PROVIDED INFORMATION:

○ ○ ○ ○

/-- **Assembly of `bombieri_asymptotic_sieve` from the three lemmata under the tree hypotheses.**
The comparison sequence is the sequence of all integers, for which the three lemmata
(in Bombieri's axiomatisation) and Lemma 3 are theorems of the tree
(`FI1978_lemma10_holds`, `FI1978_lemma11_holds`, `FI1978_lemma12_holds`,
`FI1978_lemma3_rat_holds`): exactly as on [FriedlanderIwaniecPisa1978] p. 740, the common main
term `F` is eliminated between `𝒜` and the integers (`BombieriSieve.comparison_arith`); `H > 0` by
`BombieriSieve.densityConstant_pos`.
[cite: FriedlanderIwaniecPisa1978, p. 740 (conclusion of proof of Theorem 1)] -/
theorem bombieri_asymptotic_sieve_of_treeLemmata
    (h10 : ∀ (k : ℕ) (_ : 2 ≤ k) (A : SieveSequence) (H c : ℝ) (_ : ∀ x, A.size x = x)
      (_ : ∃ K : ℝ, HasSieveDimension A.density 1 K) (_ : A.HasLinearDensity c)
      (_ : A.HasDensityConstant H) (_ : ∀ θ : ℝ, θ < 1 → HasLevelOfDistribution A θ)
      (_ : ∃ C : ℝ, (fun x : ℝ => ∑ n ∈ Ioc 0 ⌊x⌋₊, A.a n ^ 2) =O[atTop]
        fun x : ℝ => x * Real.log x ^ C),
      ∃ θ₀ : ℝ, 0 < θ₀ ∧ ∃ C : ℝ, ∀ δ : ℝ, 0 < δ → ∀ᶠ x : ℝ in atTop, ∀ z : ℝ,
        2 ≤ z → z ≤ x ^ θ₀ →
          BombieriSieve.sigma0 A k x z ≤
            C * x * Real.log x ^ (k - 2) * Real.log z + δ * x * Real.log x ^ (k - 1))
    (h11 : ∀ (k : ℕ) (_ : 2 ≤ k) (A : SieveSequence) (H c : ℝ) (_ : ∀ x, A.size x = x)
      (_ : ∃ K : ℝ, HasSieveDimension A.density 1 K) (_ : A.HasLinearDensity c)
      (_ : A.HasDensityConstant H) (_ : ∀ θ : ℝ, θ < 1 → HasLevelOfDistribution A θ)
      (_ : ∃ C : ℝ, (fun x : ℝ => ∑ n ∈ Ioc 0 ⌊x⌋₊, A.a n ^ 2) =O[atTop]
        fun x : ℝ => x * Real.log x ^ C),
      ∃ C : ℝ, ∀ ε : ℝ, 0 < ε → ∀ ν : ℝ, 0 < ν → ∀ᶠ x : ℝ in atTop, ∀ y z : ℝ,
        2 ≤ z → x ^ ν ≤ z → z * y < x → z * Real.sqrt x < y → y < x ^ (1 - ε) →
          |BombieriSieve.sigma2 A k x y z| ≤ C * x * Real.log (x / y) ^ (k + 1) / Real.log z ^ 2)
    (h12 : ∀ (k : ℕ) (_ : 2 ≤ k) (A : SieveSequence) (H c : ℝ) (_ : ∀ x, A.size x = x)
      (_ : ∃ K : ℝ, HasSieveDimension A.density 1 K) (_ : A.HasLinearDensity c)
      (_ : A.HasDensityConstant H) (_ : ∀ θ : ℝ, θ < 1 → HasLevelOfDistribution A θ)
      (_ : ∃ C : ℝ, (fun x : ℝ => ∑ n ∈ Ioc 0 ⌊x⌋₊, A.a n ^ 2) =O[atTop]
        fun x : ℝ => x * Real.log x ^ C),
      ∃ C : ℝ, ∀ ε : ℝ, 0 < ε → ∀ s : ℝ, 2 ≤ s → ∀ ν : ℝ, 0 < ν → ∀ δ : ℝ, 0 < δ →
        ∀ᶠ x : ℝ in atTop, ∀ y z : ℝ, 2 ≤ z → x ^ ν ≤ z → 1 ≤ y → z ^ s * y ≤ x ^ (1 - ε) →
          |BombieriSieve.sigma1 A k x y z - H * x * BombieriSieve.mainTermF k x y z| ≤
            C * Real.exp (-s) * x * Real.log x ^ (k - 1) * (Real.log x / Real.log z) ^ 2 +
              δ * x * Real.log x ^ (k - 1)) :
    bombieri_asymptotic_sieve := by
  intro k hk A H cl hsize hdim hlin hH hlevel hcrude
  obtain ⟨m, rfl⟩ : ∃ m, k = m + 2 := ⟨k - 2, by omega⟩
  have e1 : m + 2 - 1 = m + 1 := by omega
  have e2 : m + 2 - 2 = m := by omega
  obtain ⟨K, hK⟩ := hdim
  have hH0 : 0 < H := (BombieriSieve.densityConstant_pos A hK hH).2
  obtain ⟨c₃, hc₃, h3'⟩ := FI1978_lemma3_rat_holds
  have hc₃0 : 0 < c₃ := by linarith
  rw [Asymptotics.IsEquivalent, Asymptotics.isLittleO_iff]
  intro c hc
  simp only [e1]
  set κ : ℝ := ((m + 2 : ℕ) : ℝ) with hκ
  have hκ0 : 0 < κ := by rw [hκ]; positivity
  -- the two applications of `core` at a common `u`
  have hcoreA := BombieriSieve.coreT (A := A) (H := H) hk
    (h10 (m + 2) hk A H cl hsize ⟨K, hK⟩ hlin hH hlevel hcrude)
    (h11 (m + 2) hk A H cl hsize ⟨K, hK⟩ hlin hH hlevel hcrude)
    (h12 (m + 2) hk A H cl hsize ⟨K, hK⟩ hlin hH hlevel hcrude)
    (ε := c * κ * H / 2) (by positivity)
  have hcore1 := BombieriSieve.core FI1978_lemma10_holds FI1978_lemma11_holds FI1978_lemma12_holds
    SieveSequence.integers_isBombieriSequence SieveSequence.hasDensityConstant_integers hk
    (ε := c * κ / 4) (by positivity)
  obtain ⟨u, huA, hu1⟩ := (hcoreA.and hcore1).exists
  simp only [e1] at huA hu1
  set ε₃ : ℝ := c * κ / 12 with hε₃
  have hε₃0 : 0 < ε₃ := by positivity
  filter_upwards [huA, hu1, eventually_ge_atTop c₃, eventually_ge_atTop (3 : ℝ),
    Real.tendsto_log_atTop.eventually_ge_atTop (c₃ ^ (m + 2) * 2 ^ m / ε₃),
    eventually_ge_atTop (2 * κ / ε₃)] with x hxA hx1 hxc₃ hx3 hxL hxfl
  have hx2 : 2 ≤ x := by linarith
  have hx0 : 0 < x := by linarith
  have hxone : 1 < x := by linarith
  set L := Real.log x with hL
  set N : ℝ := (⌊x⌋₊ : ℝ) with hN
  set F := BombieriSieve.mainTermF (m + 2) x (x ^ (1 - 2 * u⁻¹ ^ 3)) (x ^ (u⁻¹ ^ 4)) with hF
  have hL1 : 1 ≤ L :=
    LFunctions.MertensBound.one_lt_log_three.le.trans (Real.log_le_log (by norm_num) hx3)
  have hL0 : 0 < L := by linarith
  have hNx : x / 2 ≤ N := BombieriSieve.half_le_floor hx2
  have hN0 : 0 < N := by linarith
  have hNle : N ≤ x := Nat.floor_le hx0.le
  have hxN1 : x - N ≤ 1 := by have := Nat.lt_floor_add_one x; rw [hN]; linarith
  have hx2N : x ≤ 2 * N := by linarith
  have hκN : κ ≤ ε₃ * N := by
    rw [div_le_iff₀ hε₃0] at hxfl
    calc κ = (2 * κ) / 2 := by ring
      _ ≤ x * ε₃ / 2 := by gcongr
      _ = ε₃ * (x / 2) := by ring
      _ ≤ ε₃ * N := mul_le_mul_of_nonneg_left hNx hε₃0.le
  -- the integers: `S_𝟙(x) = ∑ Λ_k(n)` and `|S_𝟙 − N F| ≤ (cκ/4) N L^{m+1}`
  have hsum1 : ∑ n ∈ Ioc 0 ⌊x⌋₊, generalizedVonMangoldt (m + 2) n * SieveSequence.integers.a n =
      ∑ n ∈ Ioc 0 ⌊x⌋₊, generalizedVonMangoldt (m + 2) n :=
    Finset.sum_congr rfl fun n _ => by rw [SieveSequence.integers_a, mul_one]
  rw [hsum1, SieveSequence.integers_size, one_mul] at hx1
  -- Lemma 3
  have h3x := h3' (m + 2) hk x hxone.le
  simp only [e1, e2] at h3x
  have hE : c₃ ^ (m + 2) * x * Real.log (c₃ * x) ^ m ≤ ε₃ * x * L ^ (m + 1) := by
    have hlogcx : Real.log (c₃ * x) ≤ 2 * L := by
      rw [Real.log_mul hc₃0.ne' hx0.ne']
      linarith [Real.log_le_log hc₃0 hxc₃]
    have hlogcx0 : 0 ≤ Real.log (c₃ * x) := Real.log_nonneg (by nlinarith)
    calc c₃ ^ (m + 2) * x * Real.log (c₃ * x) ^ m ≤ c₃ ^ (m + 2) * x * (2 * L) ^ m := by gcongr
      _ = (c₃ ^ (m + 2) * 2 ^ m) * x * L ^ m := by ring
      _ ≤ (ε₃ * L) * x * L ^ m := by
          have hle : c₃ ^ (m + 2) * 2 ^ m ≤ ε₃ * L := by
            rw [div_le_iff₀ hε₃0] at hxL; linarith
          gcongr
      _ = ε₃ * x * L ^ (m + 1) := by ring
  have h3xx : |(∑ n ∈ Ioc 0 ⌊x⌋₊, generalizedVonMangoldt (m + 2) n) - κ * x * L ^ (m + 1)| ≤
      c * κ / 12 * x * L ^ (m + 1) := h3x.trans hE
  -- conclusion
  have hM0 : 0 ≤ κ * H * x * L ^ (m + 1) := by positivity
  rw [Pi.sub_apply, Real.norm_eq_abs, Real.norm_eq_abs, abs_of_nonneg hM0]
  exact BombieriSieve.comparison_arith hH0 hx0.le hN0 (by positivity) hκ0.le hc.le hNle hxN1 hx2N
    hκN hxA hx1 h3xx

○ ○ ○ ○

DESCRIPTION OF THE TASK: Only one stretch of the entries above is wanted: the lines from the one containing "have hL0 : 0 < L := by linarith" through the one containing "rw [div_le_iff₀ hε₃0] at hxfl". Please reproduce it exactly.

SOLUTION TO THE PROBLEM:
  have hL0 : 0 < L := by linarith
  have hNx : x / 2 ≤ N := BombieriSieve.half_le_floor hx2
  have hN0 : 0 < N := by linarith
  have hNle : N ≤ x := Nat.floor_le hx0.le
  have hxN1 : x - N ≤ 1 := by have := Nat.lt_floor_add_one x; rw [hN]; linarith
  have hx2N : x ≤ 2 * N := by linarith
  have hκN : κ ≤ ε₃ * N := by
    rw [div_le_iff₀ hε₃0] at hxfl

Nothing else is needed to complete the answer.